Question

Assertion: $k = A{e^{\left( {\dfrac{{ - {E_a}}}{{RT}}} \right)}}$, the Arrhenius equation represents the dependence of rate constant with temperature.
Reason: The plot of $\log k$ against $\dfrac{1}{T}$ is linear and the activation energy can be calculated with this plot.
A. Both assertion and reason are correct and reason is the correct explanation for assertion.
B. Both assertion and reason are correct but the reason is not the correct explanation for assertion.
C. Assertion is correct but the reason is incorrect.
D. Assertion is incorrect but the reason is correct.

Answer 1

Hint: The rate of reaction for a chemical reaction is a measure of change in concentration of reactants or the change in concentration of the products per unit time.
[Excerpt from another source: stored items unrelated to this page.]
import Summits.ABC.ABC.Theses.OmegaSplitFewPrime
import Summits.ABC.ABC.Theses.LopsidedSzpiroSplit
import Summits.ABC.ABC.Theorems.DeepRegimeABC.Negative.ConstFreeFloors
import Literature.NumberTheory.DiophantineGeometry.AbcWave0QualityFormProofs

/-!
# Crux-strategist s2 (2026-08-17) — `DeepRegimeABC` (stmt-ABC-15121) in the new route context
`route-ABC-OmegaSplitFewPrime` (ω-split: `ThreeSlotABC → FewPrimeUniformABC → DeepRegimeABC → ABC`)

Kernel-checked support for the s2 section of `Cruxes/DeepRegimeABC/STRATEGY-CENSUS.md`.
Nothing here is a route item; nothing is proposed to `Theorems/`.  `X` := the crux

  `DeepRegimeABC := ∀ ε > 0, ∃ K C, 0 < C ∧ ∀ abc triples, ω₅(abc) ≥ K → c < C·rad(abc)^(1+ε)`,
  `ω₅(n) := #{p : v_p(n) ≥ 5}`.

## §D11  Szpiro-tail split (decomposition attempt native to `route-ABC-LopsidedSzpiroSplit`)

* `XLopTail`  := X restricted to LOPSIDED deep-tail triples (`min(a,b) ≤ c^(1-ε)`);
* `XSextTail` := Szpiro exponent `6+ε` for `a·b·c⁴` (the 2-isogenous Frey codomain discriminant, up to
  `2⁸`) on the deep tail.

Proved: `XLopTail → XSextTail → X` (port of `LopsidedSzpiroSplit.closes`), `X → XLopTail`,
`X → XSextTail` (so the split is LOSSLESS: `X ↔ XLopTail ∧ XSextTail`), and the dominations
`LopsidedABC → XLopTail`, `SexticABC → XSextTail` by the two STAFFED cruxes stmt-ABC-18360 / 18361.
Bare probes `XLopTail → X`, `XSextTail → X`, `· → ABC` all FAIL (`ProbesS2.lean`, rc 1 by design).
Verdict in the census: passes (a)(b)(c) of the decomposition certificate, fails (d) — neither piece has
an engine-bearing skeleton; their only "plan" is domination by items whose own strategist censuses are
`no-strategy-short-of-summit` (Cruxes/LopsidedABC/STRATEGY-CENSUS.md) — so it is RECORDED, NOT FILED.

## §S7  Robert–Stewart–Tenenbaum-shaped strengthening

* `XRST C` := every abc triple with `ω₅ ≥ 1` has `c ≤ rad^(1 + C/√ω₅)` (quality `≤ 1 + C/√ω₅`).

Proved: `0 ≤ C → XRST C → X` (threshold `K(ε) = ⌈(C/ε)²⌉ + 1`), and `¬ XRST 1` from the
Browkin–Brzeziński triple (`ω₅ ≥ 3`, quality `1.6235 > 1 + 1/√3 = 1.5774`; kernel arithmetic via
`Negative.not_constFreeCell_three`).  `XRST 1.1` is consistent with every certified record
(`(q−1)·√ω₅ ≤ 1.08` over Reyssat / BB / Nitaj / the c5 deep-cell census), but `XRST C` has no induction
variable and no engine: it is the crux with an explicit `K(ε)`, i.e. ABOVE the summit on its cell
(`OmegaLift.abc_of_manyPrimes` pattern) — no teeth.
-/

set_option linter.dupNamespace false
set_option linter.unusedVariables false

namespace Summit.ABC.ABC.Cruxes.DeepRegimeABC.StrategistS2

open Literature.NumberTheory.DiophantineGeometry
open Summit.ABC.ABC.Theses.OmegaSplitFewPrime (DeepRegimeABC)
open Summit.ABC.ABC.Theses.LopsidedSzpiroSplit (LopsidedABC SexticABC)

/-! ### §D11 the two tail pieces -/

/-- D11(i): abc with constant on LOPSIDED deep-tail triples. [strategist s2] -/
def XLopTail : Prop :=
  ∀ ε : ℝ, 0 < ε → ∃ K : ℕ, ∃ C : ℝ, 0 < C ∧ ∀ a b c : ℕ, IsABCTriple a b c →
    K ≤ ((a * b * c).primeFactors.filter (fun p => 5 ≤ (a * b * c).factorization p)).card →
    ((min a b : ℕ) : ℝ) ≤ (c : ℝ) ^ (1 - ε) →
    (c : ℝ) < C * ((rad a b c : ℕ) : ℝ) ^ (1 + ε)

/-- D11(ii): Szpiro exponent `6 + ε` for `a·b·c⁴` on the deep tail. [strategist s2] -/
def XSextTail : Prop :=
  ∀ ε : ℝ, 0 < ε → ∃ K : ℕ, ∃ C : ℝ, 0 < C ∧ ∀ a b c : ℕ, IsABCTriple a b c →
    K ≤ ((a * b * c).primeFactors.filter (fun p => 5 ≤ (a * b * c).factorization p)).card →
    ((a * b * c ^ 4 : ℕ) : ℝ) < C * ((rad a b c : ℕ) : ℝ) ^ (6 + ε)

/-- **D11 glue** `XLopTail → XSextTail → DeepRegimeABC`: port of `LopsidedSzpiroSplit.closes`
(δ := min ε 1; lopsided tail triples by `XLopTail`; on balanced ones `c^(6-δ)/2 < a·b·c⁴ < C₂·rad^(6+δ)`
and `(1+δ)(6-δ) ≥ 6+δ`), with the depth threshold `K := max K₁ K₂`. [strategist s2] -/
theorem deepRegimeABC_of_lopTail_of_sextTail (hL : XLopTail) (hS : XSextTail) : DeepRegimeABC := by
  intro ε hε
  set δ : ℝ := min ε 1 with hδdef
  have hδ : 0 < δ := lt_min hε one_pos
  have hδ1 : δ ≤ 1 := min_le_right _ _
  have hδε : δ ≤ ε := min_le_left _ _
  obtain ⟨K1, C1, hK1, h1⟩ := hL δ hδ
  obtain ⟨K2, C2, hK2, h2⟩ := hS δ hδ
  refine ⟨max K1 K2, max C1 (2 * C2 + 1), lt_max_of_lt_left hK1, ?_⟩
  intro a b c habc hdepth
  have hd1 : K1 ≤ ((a * b * c).primeFactors.filter (fun p => 5 ≤ (a * b * c).factorization p)).card :=
    le_trans (le_max_left _ _) hdepth
  have hd2 : K2 ≤ ((a * b * c).primeFactors.filter (fun p => 5 ≤ (a * b * c).factorization p)).card :=
    le_trans (le_max_right _ _) hdepth
  obtain ⟨ha, hb, hab, hcop⟩ := habc
  have hcpos : 0 < c := by omega
  have hc : (0 : ℝ) < (c : ℝ) := by exact_mod_cast hcpos
  have hradne : rad a b c ≠ 0 := by
    rw [rad_def]
    exact UniqueFactorizationMonoid.radical_ne_zero
  have hR1 : (1 : ℝ) ≤ ((rad a b c : ℕ) : ℝ) := by
    exact_mod_cast Nat.one_le_iff_ne_zero.mpr hradne
  have hR0 : (0 : ℝ) < ((rad a b c : ℕ) : ℝ) := lt_of_lt_of_le one_pos hR1
  set R : ℝ := ((rad a b c : ℕ) : ℝ) with hRdef
  have hRδε : R ^ (1 + δ) ≤ R ^ (1 + ε) :=
    Real.rpow_le_rpow_of_exponent_le hR1 (by linarith)
  have hC1 : C1 ≤ max C1 (2 * C2 + 1) := le_max_left _ _
  have hC2 : 2 * C2 + 1 ≤ max C1 (2 * C2 + 1) := le_max_right _ _
  by_cases hcase : ((min a b : ℕ) : ℝ) ≤ (c : ℝ) ^ (1 - δ)
  · -- lopsided tail triple
    have := h1 a b c ⟨ha, hb, hab, hcop⟩ hd1 hcase
    calc (c : ℝ) < C1 * R ^ (1 + δ) := this
      _ ≤ C1 * R ^ (1 + ε) := by gcongr
      _ ≤ max C1 (2 * C2 + 1) * R ^ (1 + ε) := by gcongr
  · -- balanced tail triple: use XSextTail
    push Not at hcase
    have hmM : min a b * max a b = a * b := min_mul_max a b
    have hmle : min a b ≤ max a b := min_le_max
    have h2M : c ≤ 2 * max a b := by omega
    have hmM' : ((min a b : ℕ) : ℝ) * ((max a b : ℕ) : ℝ) = (a : ℝ) * (b : ℝ) := by
      exact_mod_cast hmM
    have h2M' : (c : ℝ) ≤ 2 * ((max a b : ℕ) : ℝ) := by exact_mod_cast h2M
    have hS' := h2 a b c ⟨ha, hb, hab, hcop⟩ hd2
    have hcast : ((a * b * c ^ 4 : ℕ) : ℝ) = (a : ℝ) * (b : ℝ) * (c : ℝ) ^ (4 : ℕ) := by
      push_cast; ring
    rw [hcast] at hS'
    have hpow : (c : ℝ) ^ (6 - δ) = (c : ℝ) ^ (1 - δ) * (c : ℝ) * (c : ℝ) ^ (4 : ℕ) := by
      rw [← Real.rpow_natCast (c : ℝ) 4]
      rw [show (6 : ℝ) - δ = (1 - δ) + 1 + (4 : ℕ) by push_cast; ring]
      rw [Real.rpow_add hc, Real.rpow_add hc, Real.rpow_one]
    have hlow : (c : ℝ) ^ (6 - δ) < 2 * ((a : ℝ) * (b : ℝ) * (c : ℝ) ^ (4 : ℕ)) := by
      rw [hpow, ← hmM']
      have hc4 : (0 : ℝ) < (c : ℝ) ^ (4 : ℕ) := by positivity
      have hcδ : (0 : ℝ) < (c : ℝ) ^ (1 - δ) := Real.rpow_pos_of_pos hc _
      have hMpos : (0 : ℝ) < ((max a b : ℕ) : ℝ) := by
        have : 0 < max a b := lt_of_lt_of_le ha (le_max_left a b)
        exact_mod_cast this
      have hstep1 : (c : ℝ) ^ (1 - δ) * (c : ℝ) ≤ (c : ℝ) ^ (1 - δ) * (2 * ((max a b : ℕ) : ℝ)) :=
        mul_le_mul_of_nonneg_left h2M' hcδ.le
      have hstep2 : (c : ℝ) ^ (1 - δ) * (2 * ((max a b : ℕ) : ℝ))
          < ((min a b : ℕ) : ℝ) * (2 * ((max a b : ℕ) : ℝ)) :=
        mul_lt_mul_of_pos_right hcase (by positivity)
      have hstep3 : (c : ℝ) ^ (1 - δ) * (c : ℝ) < ((min a b : ℕ) : ℝ) * (2 * ((max a b : ℕ) : ℝ)) :=
        lt_of_le_of_lt hstep1 hstep2
      have hstep4 := mul_lt_mul_of_pos_right hstep3 hc4
      calc (c : ℝ) ^ (1 - δ) * (c : ℝ) * (c : ℝ) ^ (4 : ℕ)
          < ((min a b : ℕ) : ℝ) * (2 * ((max a b : ℕ) : ℝ)) * (c : ℝ) ^ (4 : ℕ) := hstep4
        _ = 2 * (((min a b : ℕ) : ℝ) * ((max a b : ℕ) : ℝ) * (c : ℝ) ^ (4 : ℕ)) := by ring
    have hkey : (c : ℝ) ^ (6 - δ) < 2 * C2 * R ^ (6 + δ) := by nlinarith [hlow, hS']
    by_contra hnot
    push Not at hnot
    set C' : ℝ := 2 * C2 + 1 with hC'def
    have hC'1 : (1 : ℝ) ≤ C' := by linarith
    have hC'0 : (0 : ℝ) ≤ C' := by linarith
    have hstep : C' * R ^ (1 + δ) ≤ (c : ℝ) := by
      calc C' * R ^ (1 + δ) ≤ max C1 (2 * C2 + 1) * R ^ (1 + ε) := by
            gcongr
        _ ≤ (c : ℝ) := hnot
    have hbase0 : (0 : ℝ) ≤ C' * R ^ (1 + δ) := by positivity
    have hraise : (C' * R ^ (1 + δ)) ^ (6 - δ) ≤ (c : ℝ) ^ (6 - δ) :=
      Real.rpow_le_rpow hbase0 hstep (by linarith)
    have hsplit : (C' * R ^ (1 + δ)) ^ (6 - δ) = C' ^ (6 - δ) * R ^ ((1 + δ) * (6 - δ)) := by
      rw [Real.mul_rpow hC'0 (le_of_lt (Real.rpow_pos_of_pos hR0 _)), ← Real.rpow_mul (le_of_lt hR0)]
    have hCpow : C' ≤ C' ^ (6 - δ) := by
      calc C' = C' ^ (1 : ℝ) := (Real.rpow_one _).symm
        _ ≤ C' ^ (6 - δ) := Real.rpow_le_rpow_of_exponent_le hC'1 (by linarith)
    have hRpow : R ^ (6 + δ) ≤ R ^ ((1 + δ) * (6 - δ)) := by
      apply Real.rpow_le_rpow_of_exponent_le hR1
      nlinarith
    have hR6 : (0 : ℝ) < R ^ (6 + δ) := Real.rpow_pos_of_pos hR0 _
    have hfin : C' * R ^ (6 + δ) ≤ (c : ℝ) ^ (6 - δ) := by
      calc C' * R ^ (6 + δ) ≤ C' ^ (6 - δ) * R ^ ((1 + δ) * (6 - δ)) := by
            gcongr
        _ = (C' * R ^ (1 + δ)) ^ (6 - δ) := hsplit.symm
        _ ≤ (c : ℝ) ^ (6 - δ) := hraise
    have hfin' : (2 * C2 + 1) * R ^ (6 + δ) ≤ (c : ℝ) ^ (6 - δ) := hfin
    nlinarith [hkey, hfin', hR6]

/-- Sandwich (i): `DeepRegimeABC → XLopTail` (drop the lopsidedness hypothesis). [strategist s2] -/
theorem lopTail_of_deepRegimeABC (h : DeepRegimeABC) : XLopTail := by
  intro ε hε
  obtain ⟨K, C, hC, hK⟩ := h ε hε
  exact ⟨K, C, hC, fun a b c habc hd _ => hK a b c habc hd⟩

/-- Sandwich (ii): `DeepRegimeABC → XSextTail` (`a·b·c⁴ < c⁶ < C⁶·rad^(6+ε)` from X at `ε/6`), so the
D11 split is lossless: `X ↔ XLopTail ∧ XSextTail`. [strategist s2] -/
theorem sextTail_of_deepRegimeABC (h : DeepRegimeABC) : XSextTail := by
  intro ε hε
  have hε6 : 0 < ε / 6 := by positivity
  obtain ⟨K, C, hC, hK⟩ := h (ε / 6) hε6
  refine ⟨K, C ^ (6 : ℕ), by positivity, ?_⟩
  intro a b c habc hd
  have hlt := hK a b c habc hd
  obtain ⟨ha, hb, hab, hcop⟩ := habc
  have hcpos : 0 < c := by omega
  have hc : (0 : ℝ) < (c : ℝ) := by exact_mod_cast hcpos
  have hac : a ≤ c := by omega
  have hbc : b ≤ c := by omega
  have hR0 : (0 : ℝ) ≤ ((rad a b c : ℕ) : ℝ) := Nat.cast_nonneg _
  -- a b c⁴ ≤ c⁶
  have h6 : ((a * b * c ^ 4 : ℕ) : ℝ) ≤ (c : ℝ) ^ (6 : ℕ) := by
    have : a * b * c ^ 4 ≤ c ^ 6 := by
      calc a * b * c ^ 4 ≤ c * c * c ^ 4 := by gcongr
        _ = c ^ 6 := by ring
    exact_mod_cast this
  -- c⁶ < (C rad^(1+ε/6))⁶ = C⁶ rad^(6+ε)
  have hpow : (c : ℝ) ^ (6 : ℕ) < (C * ((rad a b c : ℕ) : ℝ) ^ (1 + ε / 6)) ^ (6 : ℕ) := by
    exact pow_lt_pow_left₀ hlt hc.le (by norm_num)
  have hsplit : (C * ((rad a b c : ℕ) : ℝ) ^ (1 + ε / 6)) ^ (6 : ℕ)
      = C ^ (6 : ℕ) * ((rad a b c : ℕ) : ℝ) ^ (6 + ε) := by
    rw [mul_pow, ← Real.rpow_natCast (((rad a b c : ℕ) : ℝ) ^ (1 + ε / 6)) 6,
      ← Real.rpow_mul hR0]
    congr 2
    push_cast; ring
  calc ((a * b * c ^ 4 : ℕ) : ℝ) ≤ (c : ℝ) ^ (6 : ℕ) := h6
    _ < (C * ((rad a b c : ℕ) : ℝ) ^ (1 + ε / 6)) ^ (6 : ℕ) := hpow
    _ = C ^ (6 : ℕ) * ((rad a b c : ℕ) : ℝ) ^ (6 + ε) := hsplit

/-- Domination (i): the staffed crux `LopsidedABC` (stmt-ABC-18360) gives `XLopTail` (`K := 0`).
[strategist s2] -/
theorem lopTail_of_lopsidedABC (h : LopsidedABC) : XLopTail := by
  intro ε hε
  obtain ⟨C, hC, hK⟩ := h ε hε
  exact ⟨0, C, hC, fun a b c habc _ hlop => hK a b c habc hlop⟩

/-- Domination (ii): the staffed crux `SexticABC` (stmt-ABC-18361) gives `XSextTail` (`K := 0`).
[strategist s2] -/
theorem sextTail_of_sexticABC (h : SexticABC) : XSextTail := by
  intro ε hε
  obtain ⟨C, hC, hK⟩ := h ε hε
  exact ⟨0, C, hC, fun a b c habc _ => hK a b c habc⟩

/-! ### §S7 the RST-shaped strengthening -/

/-- S7: quality `≤ 1 + C/√ω₅` on every abc triple with `ω₅ ≥ 1`, in exponent currency.
[strategist s2; shape after Robert–Stewart–Tenenbaum 2014, Conj. A] -/
def XRST (C : ℝ) : Prop :=
  ∀ a b c : ℕ, IsABCTriple a b c →
    1 ≤ ((a * b * c).primeFactors.filter (fun p => 5 ≤ (a * b * c).factorization p)).card →
    (c : ℝ) ≤ ((rad a b c : ℕ) : ℝ) ^
      (1 + C / Real.sqrt (((a * b * c).primeFactors.filter (fun p => 5 ≤ (a * b * c).factorization p)).card : ℝ))

/-- `XRST C → DeepRegimeABC` for `C ≥ 0`, with the explicit threshold `K(ε) := ⌈(C/ε)²⌉₊ + 1`
(so `C/√ω₅ ≤ ε` once `ω₅ ≥ K`) and constant `2`. [strategist s2] -/
theorem deepRegimeABC_of_xRST {C : ℝ} (hC : 0 ≤ C) (h : XRST C) : DeepRegimeABC := by
  intro ε hε
  refine ⟨⌈(C / ε) ^ 2⌉₊ + 1, 2, by norm_num, ?_⟩
  intro a b c habc hd
  set d : ℕ := ((a * b * c).primeFactors.filter (fun p => 5 ≤ (a * b * c).factorization p)).card
    with hddef
  have hd1 : 1 ≤ d := le_trans (Nat.le_add_left 1 _) hd
  have hle := h a b c habc hd1
  have hradne : rad a b c ≠ 0 := by
    rw [rad_def]
    exact UniqueFactorizationMonoid.radical_ne_zero
  have hR1 : (1 : ℝ) ≤ ((rad a b c : ℕ) : ℝ) := by
    exact_mod_cast Nat.one_le_iff_ne_zero.mpr hradne
  have hR0 : (0 : ℝ) < ((rad a b c : ℕ) : ℝ) := lt_of_lt_of_le one_pos hR1
  -- (C/ε)² ≤ d, hence C/ε ≤ √d, hence C/√d ≤ ε
  have hdreal : (C / ε) ^ 2 ≤ (d : ℝ) := by
    have h1 : ((C / ε) ^ 2 : ℝ) ≤ (⌈(C / ε) ^ 2⌉₊ : ℝ) := Nat.le_ceil _
    have h2 : ((⌈(C / ε) ^ 2⌉₊ : ℕ) : ℝ) ≤ (d : ℝ) := by
      exact_mod_cast le_trans (Nat.le_succ _) hd
    linarith
  have hCε : 0 ≤ C / ε := div_nonneg hC hε.le
  have hsqrt : C / ε ≤ Real.sqrt d := (Real.le_sqrt hCε (Nat.cast_nonneg _)).mpr hdreal
  have hdpos : (0 : ℝ) < Real.sqrt d := by
    rw [Real.sqrt_pos]
    exact_mod_cast hd1
  have hexp : C / Real.sqrt d ≤ ε := by
    rw [div_le_iff₀ hdpos]
    calc C = ε * (C / ε) := by field_simp
      _ ≤ ε * Real.sqrt d := by gcongr
  have hmono : ((rad a b c : ℕ) : ℝ) ^ (1 + C / Real.sqrt d) ≤ ((rad a b c : ℕ) : ℝ) ^ (1 + ε) :=
    Real.rpow_le_rpow_of_exponent_le hR1 (by linarith)
  have hpos : (0 : ℝ) < ((rad a b c : ℕ) : ℝ) ^ (1 + ε) := Real.rpow_pos_of_pos hR0 _
  calc (c : ℝ) ≤ ((rad a b c : ℕ) : ℝ) ^ (1 + C / Real.sqrt d) := hle
    _ ≤ ((rad a b c : ℕ) : ℝ) ^ (1 + ε) := hmono
    _ < 2 * ((rad a b c : ℕ) : ℝ) ^ (1 + ε) := by linarith

/-- `XRST 1` implies the constant-free cell statement `ConstFreeCell(3, 0.6)` (`1/√3 < 0.6`).
[strategist s2] -/
theorem constFreeCell_three_of_xRST_one (h : XRST 1) :
    ∀ a b c : ℕ, IsABCTriple a b c →
      3 ≤ ((a * b * c).primeFactors.filter (fun p => 5 ≤ (a * b * c).factorization p)).card →
      (c : ℝ) < ((rad a b c : ℕ) : ℝ) ^ (1 + (0.6 : ℝ)) := by
  intro a b c habc hd
  set d : ℕ := ((a * b * c).primeFactors.filter (fun p => 5 ≤ (a * b * c).factorization p)).card
    with hddef
  have hle := h a b c habc (le_trans (by norm_num) hd)
  have hR2 : (2 : ℝ) ≤ ((rad a b c : ℕ) : ℝ) := by exact_mod_cast habc.two_le_rad
  have hR1 : (1 : ℝ) < ((rad a b c : ℕ) : ℝ) := by linarith
  -- 1/√d ≤ 1/√3 < 0.6
  have h3 : (3 : ℝ) ≤ (d : ℝ) := by exact_mod_cast hd
  have hs3 : Real.sqrt 3 ≤ Real.sqrt d := Real.sqrt_le_sqrt h3
  have hs3pos : (0 : ℝ) < Real.sqrt 3 := by rw [Real.sqrt_pos]; norm_num
  have h17 : (1.7 : ℝ) < Real.sqrt 3 := by
    rw [Real.lt_sqrt (by norm_num)]
    norm_num
  have hinv : 1 / Real.sqrt (d : ℝ) < (0.6 : ℝ) := by
    calc 1 / Real.sqrt (d : ℝ) ≤ 1 / Real.sqrt 3 := by
          gcongr
      _ < 1 / 1.7 := by gcongr
      _ < 0.6 := by norm_num
  have hmono : ((rad a b c : ℕ) : ℝ) ^ (1 + 1 / Real.sqrt d) < ((rad a b c : ℕ) : ℝ) ^ (1 + (0.6 : ℝ)) :=
    Real.rpow_lt_rpow_of_exponent_lt hR1 (by linarith)
  exact lt_of_le_of_lt hle hmono

/-- **`¬ XRST 1`**: the Browkin–Brzeziński triple `19·1307 + 7·29²·31⁸ = 2⁸·3²²·5⁴` (`ω₅ ≥ 3`,
quality `> 1.6234 > 1 + 1/√3`) refutes the RST shape with constant `1`
(`Negative.not_constFreeCell_three`). [strategist s2] -/
theorem not_xRST_one : ¬ XRST 1 := fun h =>
  Summit.ABC.ABC.Theorems.DeepRegimeABC.Negative.not_constFreeCell_three (ε := 0.6) (by norm_num)
    (constFreeCell_three_of_xRST_one h)

end Summit.ABC.ABC.Cruxes.DeepRegimeABC.StrategistS2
The proportionality constant in the expression of rate of reaction is known as rate constant which is represented by k and it generally increases with rise in temperature.

Complete answer:
The overall rate of reaction depends on certain factors which are as follows:
1. The frequency with which the molecules are colliding during a chemical reaction.
2. The fraction of collisions with the minimum amount of energy which is needed to react.
3. The orientation i.e., the steric factor of the colliding molecules.
Molecules in a chemical reaction react only when they collide with each other in proper orientation. Increasing the temperature increases the energy and due to which the frequency of molecular collisions also increases.
The Arrhenius equation relates all the factors with the rate constant with the help of an expression which is as follows:
$k = A{e^{\left( {\dfrac{{ - {E_a}}}{{RT}}} \right)}}\;\; - (1)$
Where, k is the rate constant, A is the pre-exponential factor, ${E_a}$ is the activation energy, R is the universal gas constant and T is temperature in kelvin.
Taking natural log on both sides of equation (1):
$ \Rightarrow \ln k = \ln A{e^{\left( {\dfrac{{ - {E_a}}}{{RT}}} \right)}}$
$ \Rightarrow \ln k = \ln A + \ln {e^{\left( {\dfrac{{ - {E_a}}}{{RT}}} \right)}}\;\;\;\;\;\;[\because \ln ab = \ln a + \ln b]$
$ \Rightarrow \ln k = \ln A - \dfrac{{{E_a}}}{{RT}}\;\;\;\;\;\;[\because \ln {e^a} = a]$
Converting natural log into base 10 as follows:
\[ \Rightarrow 2.303\log k = 2.303\log A - \dfrac{{{E_a}}}{{RT}}\;\;\;\;\;\;[\because \ln a = 2.303\log a]\]
\[ \Rightarrow \log k = \log A - \dfrac{{{E_a}}}{{2.303R}}\left( {\dfrac{1}{T}} \right)\;\]
The equation represents the general equation of a straight line of type $y = mx + c$, where $\log A$ is the intercept and $\dfrac{{ - {E_a}}}{{2.303R}}$ is the slope. Hence, the plot of $\log k$ against $\dfrac{1}{T}$ is linear and can be represented as follows:

From the curve, it is clear that on changing the value of temperature, a change in rate constant is also observed i.e., the rate constant depends on temperature and by knowing the value of slope of the curve, we can determine the value of activation energy.
Thus, option (A) is the correct answer.

Note:
It is important to note that the value of rate constant increases on increasing temperature whereas decreases on increasing the value of activation energy. So, to increase the rate of reaction there are two possible methods, first is to increase the temperature of the reaction and second is to add a catalyst to decrease the activation energy which will lead to increase the rate of reaction.